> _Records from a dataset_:
----------------------------------------

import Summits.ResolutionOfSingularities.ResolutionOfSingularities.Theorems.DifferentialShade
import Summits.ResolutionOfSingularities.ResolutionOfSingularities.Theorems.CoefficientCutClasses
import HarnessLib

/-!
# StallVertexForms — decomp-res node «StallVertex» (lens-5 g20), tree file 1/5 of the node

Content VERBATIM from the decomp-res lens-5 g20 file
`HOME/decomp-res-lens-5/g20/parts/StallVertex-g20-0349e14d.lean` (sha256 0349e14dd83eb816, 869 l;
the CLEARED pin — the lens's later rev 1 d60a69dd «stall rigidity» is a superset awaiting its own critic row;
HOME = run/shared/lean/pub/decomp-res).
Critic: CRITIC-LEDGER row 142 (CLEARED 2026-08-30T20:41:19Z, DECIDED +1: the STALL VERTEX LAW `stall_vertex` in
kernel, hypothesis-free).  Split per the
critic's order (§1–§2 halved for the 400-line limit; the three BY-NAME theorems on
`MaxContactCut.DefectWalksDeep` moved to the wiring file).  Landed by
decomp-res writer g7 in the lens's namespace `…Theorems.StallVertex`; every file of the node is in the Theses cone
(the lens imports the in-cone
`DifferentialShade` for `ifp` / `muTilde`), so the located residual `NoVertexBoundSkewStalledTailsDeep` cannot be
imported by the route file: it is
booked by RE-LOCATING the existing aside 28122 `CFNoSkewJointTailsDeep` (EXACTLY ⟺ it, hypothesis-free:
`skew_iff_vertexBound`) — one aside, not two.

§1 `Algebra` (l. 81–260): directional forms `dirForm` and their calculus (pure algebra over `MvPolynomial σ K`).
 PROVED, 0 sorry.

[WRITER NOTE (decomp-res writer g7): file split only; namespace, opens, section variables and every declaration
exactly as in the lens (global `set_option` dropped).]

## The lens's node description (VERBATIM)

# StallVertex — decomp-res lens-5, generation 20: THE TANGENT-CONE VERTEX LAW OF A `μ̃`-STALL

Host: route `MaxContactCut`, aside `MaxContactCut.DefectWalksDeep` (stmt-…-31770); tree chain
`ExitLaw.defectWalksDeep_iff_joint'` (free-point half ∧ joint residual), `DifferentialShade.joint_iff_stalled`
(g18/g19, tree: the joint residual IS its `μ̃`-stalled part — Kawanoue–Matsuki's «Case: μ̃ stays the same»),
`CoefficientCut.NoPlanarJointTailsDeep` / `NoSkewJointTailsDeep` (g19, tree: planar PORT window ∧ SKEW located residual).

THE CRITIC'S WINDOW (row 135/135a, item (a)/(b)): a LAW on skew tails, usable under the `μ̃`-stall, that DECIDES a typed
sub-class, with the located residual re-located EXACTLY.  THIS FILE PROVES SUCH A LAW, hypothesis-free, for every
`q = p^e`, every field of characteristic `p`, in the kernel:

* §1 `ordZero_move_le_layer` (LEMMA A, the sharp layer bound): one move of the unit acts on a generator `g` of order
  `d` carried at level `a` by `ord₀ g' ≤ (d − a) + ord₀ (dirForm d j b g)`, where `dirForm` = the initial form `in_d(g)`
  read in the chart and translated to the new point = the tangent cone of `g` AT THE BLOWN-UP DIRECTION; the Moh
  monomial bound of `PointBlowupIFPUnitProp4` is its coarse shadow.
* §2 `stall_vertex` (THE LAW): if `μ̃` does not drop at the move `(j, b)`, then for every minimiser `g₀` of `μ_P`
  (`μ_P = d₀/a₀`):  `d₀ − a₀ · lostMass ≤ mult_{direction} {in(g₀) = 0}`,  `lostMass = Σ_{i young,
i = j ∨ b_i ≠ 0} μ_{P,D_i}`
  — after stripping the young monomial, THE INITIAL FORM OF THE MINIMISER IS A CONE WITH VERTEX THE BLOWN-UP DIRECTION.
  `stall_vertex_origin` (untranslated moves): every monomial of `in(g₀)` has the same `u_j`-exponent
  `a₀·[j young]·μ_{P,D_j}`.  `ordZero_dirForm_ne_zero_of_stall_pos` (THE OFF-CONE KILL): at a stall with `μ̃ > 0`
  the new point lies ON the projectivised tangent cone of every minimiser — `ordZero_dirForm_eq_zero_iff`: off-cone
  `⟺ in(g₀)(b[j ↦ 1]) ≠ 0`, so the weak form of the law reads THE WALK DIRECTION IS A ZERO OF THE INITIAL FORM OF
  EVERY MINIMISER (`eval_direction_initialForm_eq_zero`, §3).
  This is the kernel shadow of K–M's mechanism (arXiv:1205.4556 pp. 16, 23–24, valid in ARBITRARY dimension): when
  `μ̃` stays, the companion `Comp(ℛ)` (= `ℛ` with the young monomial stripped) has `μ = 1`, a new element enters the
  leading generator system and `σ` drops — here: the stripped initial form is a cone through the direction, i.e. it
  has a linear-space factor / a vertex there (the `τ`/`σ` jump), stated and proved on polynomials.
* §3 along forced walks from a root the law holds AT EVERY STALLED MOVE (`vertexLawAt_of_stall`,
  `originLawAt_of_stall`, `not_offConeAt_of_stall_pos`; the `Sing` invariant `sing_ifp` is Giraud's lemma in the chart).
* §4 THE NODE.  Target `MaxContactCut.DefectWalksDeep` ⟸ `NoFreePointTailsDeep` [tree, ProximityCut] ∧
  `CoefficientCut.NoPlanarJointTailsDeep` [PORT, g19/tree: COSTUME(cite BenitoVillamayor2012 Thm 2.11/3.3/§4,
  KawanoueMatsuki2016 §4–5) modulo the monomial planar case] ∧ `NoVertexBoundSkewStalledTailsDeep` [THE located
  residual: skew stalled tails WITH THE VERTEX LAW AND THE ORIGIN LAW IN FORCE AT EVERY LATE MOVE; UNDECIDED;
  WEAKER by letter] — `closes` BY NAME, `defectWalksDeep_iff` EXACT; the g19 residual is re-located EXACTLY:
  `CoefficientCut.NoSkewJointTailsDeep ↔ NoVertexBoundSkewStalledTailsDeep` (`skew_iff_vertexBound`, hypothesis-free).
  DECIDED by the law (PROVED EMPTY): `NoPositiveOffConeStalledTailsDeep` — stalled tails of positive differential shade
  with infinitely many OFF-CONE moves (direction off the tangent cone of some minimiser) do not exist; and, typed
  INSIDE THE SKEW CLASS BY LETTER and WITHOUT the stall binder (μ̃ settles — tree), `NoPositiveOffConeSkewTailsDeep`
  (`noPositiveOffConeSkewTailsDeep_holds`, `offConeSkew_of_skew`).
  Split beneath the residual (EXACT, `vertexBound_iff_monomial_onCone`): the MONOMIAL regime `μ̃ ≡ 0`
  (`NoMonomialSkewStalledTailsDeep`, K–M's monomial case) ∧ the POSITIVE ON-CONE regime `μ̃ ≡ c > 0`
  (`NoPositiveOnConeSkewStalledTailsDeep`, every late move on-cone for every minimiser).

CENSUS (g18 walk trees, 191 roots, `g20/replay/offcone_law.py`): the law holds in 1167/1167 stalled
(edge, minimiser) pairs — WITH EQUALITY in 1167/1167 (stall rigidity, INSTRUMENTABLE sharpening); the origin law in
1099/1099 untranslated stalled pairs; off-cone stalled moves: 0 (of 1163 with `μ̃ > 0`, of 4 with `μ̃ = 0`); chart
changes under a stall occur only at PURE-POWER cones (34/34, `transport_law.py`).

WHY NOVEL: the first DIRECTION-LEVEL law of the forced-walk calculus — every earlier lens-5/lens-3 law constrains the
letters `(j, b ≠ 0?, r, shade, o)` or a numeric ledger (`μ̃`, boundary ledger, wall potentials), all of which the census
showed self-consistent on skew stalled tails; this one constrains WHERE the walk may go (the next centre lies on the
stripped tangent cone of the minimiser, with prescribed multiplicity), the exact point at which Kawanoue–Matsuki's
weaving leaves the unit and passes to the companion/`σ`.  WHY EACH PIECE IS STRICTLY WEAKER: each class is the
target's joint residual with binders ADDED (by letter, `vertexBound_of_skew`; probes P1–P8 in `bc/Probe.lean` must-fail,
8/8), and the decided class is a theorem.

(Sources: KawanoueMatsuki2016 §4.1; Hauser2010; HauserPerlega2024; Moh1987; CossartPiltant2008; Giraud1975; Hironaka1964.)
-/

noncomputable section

----------------------------------------

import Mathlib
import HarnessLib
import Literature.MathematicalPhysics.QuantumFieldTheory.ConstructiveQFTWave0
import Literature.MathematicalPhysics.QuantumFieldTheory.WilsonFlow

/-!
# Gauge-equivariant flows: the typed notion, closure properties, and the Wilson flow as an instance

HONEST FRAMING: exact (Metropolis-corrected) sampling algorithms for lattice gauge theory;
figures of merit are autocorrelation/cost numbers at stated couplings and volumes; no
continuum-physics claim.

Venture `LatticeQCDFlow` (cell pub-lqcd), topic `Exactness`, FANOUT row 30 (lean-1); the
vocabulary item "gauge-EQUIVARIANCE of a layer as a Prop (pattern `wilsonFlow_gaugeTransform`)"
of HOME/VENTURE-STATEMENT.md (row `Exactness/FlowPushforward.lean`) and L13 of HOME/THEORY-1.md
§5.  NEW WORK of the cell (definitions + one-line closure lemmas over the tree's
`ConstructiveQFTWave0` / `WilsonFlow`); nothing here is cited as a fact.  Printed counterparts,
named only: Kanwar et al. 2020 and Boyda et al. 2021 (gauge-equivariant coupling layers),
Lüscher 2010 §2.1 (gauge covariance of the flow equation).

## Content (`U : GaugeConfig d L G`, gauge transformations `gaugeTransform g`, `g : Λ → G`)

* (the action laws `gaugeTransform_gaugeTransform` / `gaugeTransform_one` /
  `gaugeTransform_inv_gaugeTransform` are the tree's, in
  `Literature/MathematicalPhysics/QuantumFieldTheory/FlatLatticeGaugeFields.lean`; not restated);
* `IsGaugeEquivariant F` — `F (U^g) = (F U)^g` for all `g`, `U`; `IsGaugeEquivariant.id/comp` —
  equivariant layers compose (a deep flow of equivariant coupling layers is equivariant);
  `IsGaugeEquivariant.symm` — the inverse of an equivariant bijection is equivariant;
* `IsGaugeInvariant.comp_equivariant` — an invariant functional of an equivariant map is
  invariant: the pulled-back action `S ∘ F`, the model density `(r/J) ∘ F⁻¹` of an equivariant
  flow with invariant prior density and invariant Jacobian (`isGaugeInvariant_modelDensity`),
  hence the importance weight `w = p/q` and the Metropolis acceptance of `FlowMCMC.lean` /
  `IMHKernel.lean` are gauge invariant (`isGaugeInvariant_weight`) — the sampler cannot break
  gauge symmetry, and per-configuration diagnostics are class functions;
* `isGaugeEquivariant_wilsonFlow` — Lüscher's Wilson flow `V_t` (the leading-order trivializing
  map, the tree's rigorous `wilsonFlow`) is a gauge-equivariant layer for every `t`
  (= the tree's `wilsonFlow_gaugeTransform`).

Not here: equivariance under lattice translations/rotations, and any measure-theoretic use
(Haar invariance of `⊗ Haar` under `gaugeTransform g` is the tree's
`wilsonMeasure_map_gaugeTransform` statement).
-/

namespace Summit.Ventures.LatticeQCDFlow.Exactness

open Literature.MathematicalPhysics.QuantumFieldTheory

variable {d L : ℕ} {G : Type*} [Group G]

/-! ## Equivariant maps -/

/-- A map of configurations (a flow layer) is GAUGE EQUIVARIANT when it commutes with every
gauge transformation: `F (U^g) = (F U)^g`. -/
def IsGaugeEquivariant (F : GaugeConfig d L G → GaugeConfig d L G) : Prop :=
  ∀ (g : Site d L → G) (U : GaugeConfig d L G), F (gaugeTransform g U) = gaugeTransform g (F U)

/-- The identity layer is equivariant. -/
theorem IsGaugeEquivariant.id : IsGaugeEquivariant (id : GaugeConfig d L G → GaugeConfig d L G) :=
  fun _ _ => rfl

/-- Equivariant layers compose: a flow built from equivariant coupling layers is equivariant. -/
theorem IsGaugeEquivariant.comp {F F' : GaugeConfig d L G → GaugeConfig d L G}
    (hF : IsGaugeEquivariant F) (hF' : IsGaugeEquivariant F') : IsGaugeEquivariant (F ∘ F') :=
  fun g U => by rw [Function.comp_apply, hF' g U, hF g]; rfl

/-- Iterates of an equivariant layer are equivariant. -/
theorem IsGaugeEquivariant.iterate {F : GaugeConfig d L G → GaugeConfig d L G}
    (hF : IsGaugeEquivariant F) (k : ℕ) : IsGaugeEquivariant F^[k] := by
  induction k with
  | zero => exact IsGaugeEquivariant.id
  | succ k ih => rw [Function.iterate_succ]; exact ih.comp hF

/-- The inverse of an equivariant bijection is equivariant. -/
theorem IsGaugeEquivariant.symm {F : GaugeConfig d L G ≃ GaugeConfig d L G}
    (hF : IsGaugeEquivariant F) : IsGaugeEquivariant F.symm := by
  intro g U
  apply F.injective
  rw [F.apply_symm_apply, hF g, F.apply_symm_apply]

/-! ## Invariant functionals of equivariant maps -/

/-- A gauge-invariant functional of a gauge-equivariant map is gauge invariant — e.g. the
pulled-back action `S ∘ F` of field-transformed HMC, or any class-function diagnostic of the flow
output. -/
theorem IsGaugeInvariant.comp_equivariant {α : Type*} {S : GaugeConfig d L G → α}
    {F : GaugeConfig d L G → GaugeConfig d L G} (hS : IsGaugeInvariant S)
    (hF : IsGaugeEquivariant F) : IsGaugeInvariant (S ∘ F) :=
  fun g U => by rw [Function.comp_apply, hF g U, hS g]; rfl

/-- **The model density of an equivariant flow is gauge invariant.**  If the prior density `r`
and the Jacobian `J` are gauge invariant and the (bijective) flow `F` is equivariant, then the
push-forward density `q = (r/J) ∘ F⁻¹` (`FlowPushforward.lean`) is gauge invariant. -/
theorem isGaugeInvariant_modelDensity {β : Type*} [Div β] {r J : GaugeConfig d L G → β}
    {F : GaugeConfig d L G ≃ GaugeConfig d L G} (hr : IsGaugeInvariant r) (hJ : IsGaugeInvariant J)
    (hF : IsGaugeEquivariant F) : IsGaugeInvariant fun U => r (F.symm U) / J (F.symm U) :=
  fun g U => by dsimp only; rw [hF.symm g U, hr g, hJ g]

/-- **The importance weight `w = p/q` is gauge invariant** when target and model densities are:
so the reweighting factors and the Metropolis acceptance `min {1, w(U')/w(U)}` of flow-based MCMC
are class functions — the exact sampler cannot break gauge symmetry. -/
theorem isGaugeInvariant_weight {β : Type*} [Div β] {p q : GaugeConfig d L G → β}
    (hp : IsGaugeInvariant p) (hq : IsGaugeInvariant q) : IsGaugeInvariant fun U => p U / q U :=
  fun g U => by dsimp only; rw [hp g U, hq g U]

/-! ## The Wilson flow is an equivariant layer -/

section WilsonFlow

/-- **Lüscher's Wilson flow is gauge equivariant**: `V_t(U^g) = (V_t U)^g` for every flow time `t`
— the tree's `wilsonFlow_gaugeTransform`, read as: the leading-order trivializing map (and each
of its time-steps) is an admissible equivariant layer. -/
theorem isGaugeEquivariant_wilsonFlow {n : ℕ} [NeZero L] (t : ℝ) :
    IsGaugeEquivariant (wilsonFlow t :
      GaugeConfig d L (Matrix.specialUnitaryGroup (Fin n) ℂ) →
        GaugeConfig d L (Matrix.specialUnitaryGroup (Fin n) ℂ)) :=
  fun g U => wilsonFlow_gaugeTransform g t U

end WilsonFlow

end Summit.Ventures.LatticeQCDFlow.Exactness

----------------------------------------

> _What you will do_:
Go through the records above, find every line with the word "layers", and list those lines.

> _Finished exercise_:
named only: Kanwar et al. 2020 and Boyda et al. 2021 (gauge-equivariant coupling layers),
  equivariant layers compose (a deep flow of equivariant coupling layers is equivariant);
/-- Equivariant layers compose: a flow built from equivariant coupling layers is equivariant. -/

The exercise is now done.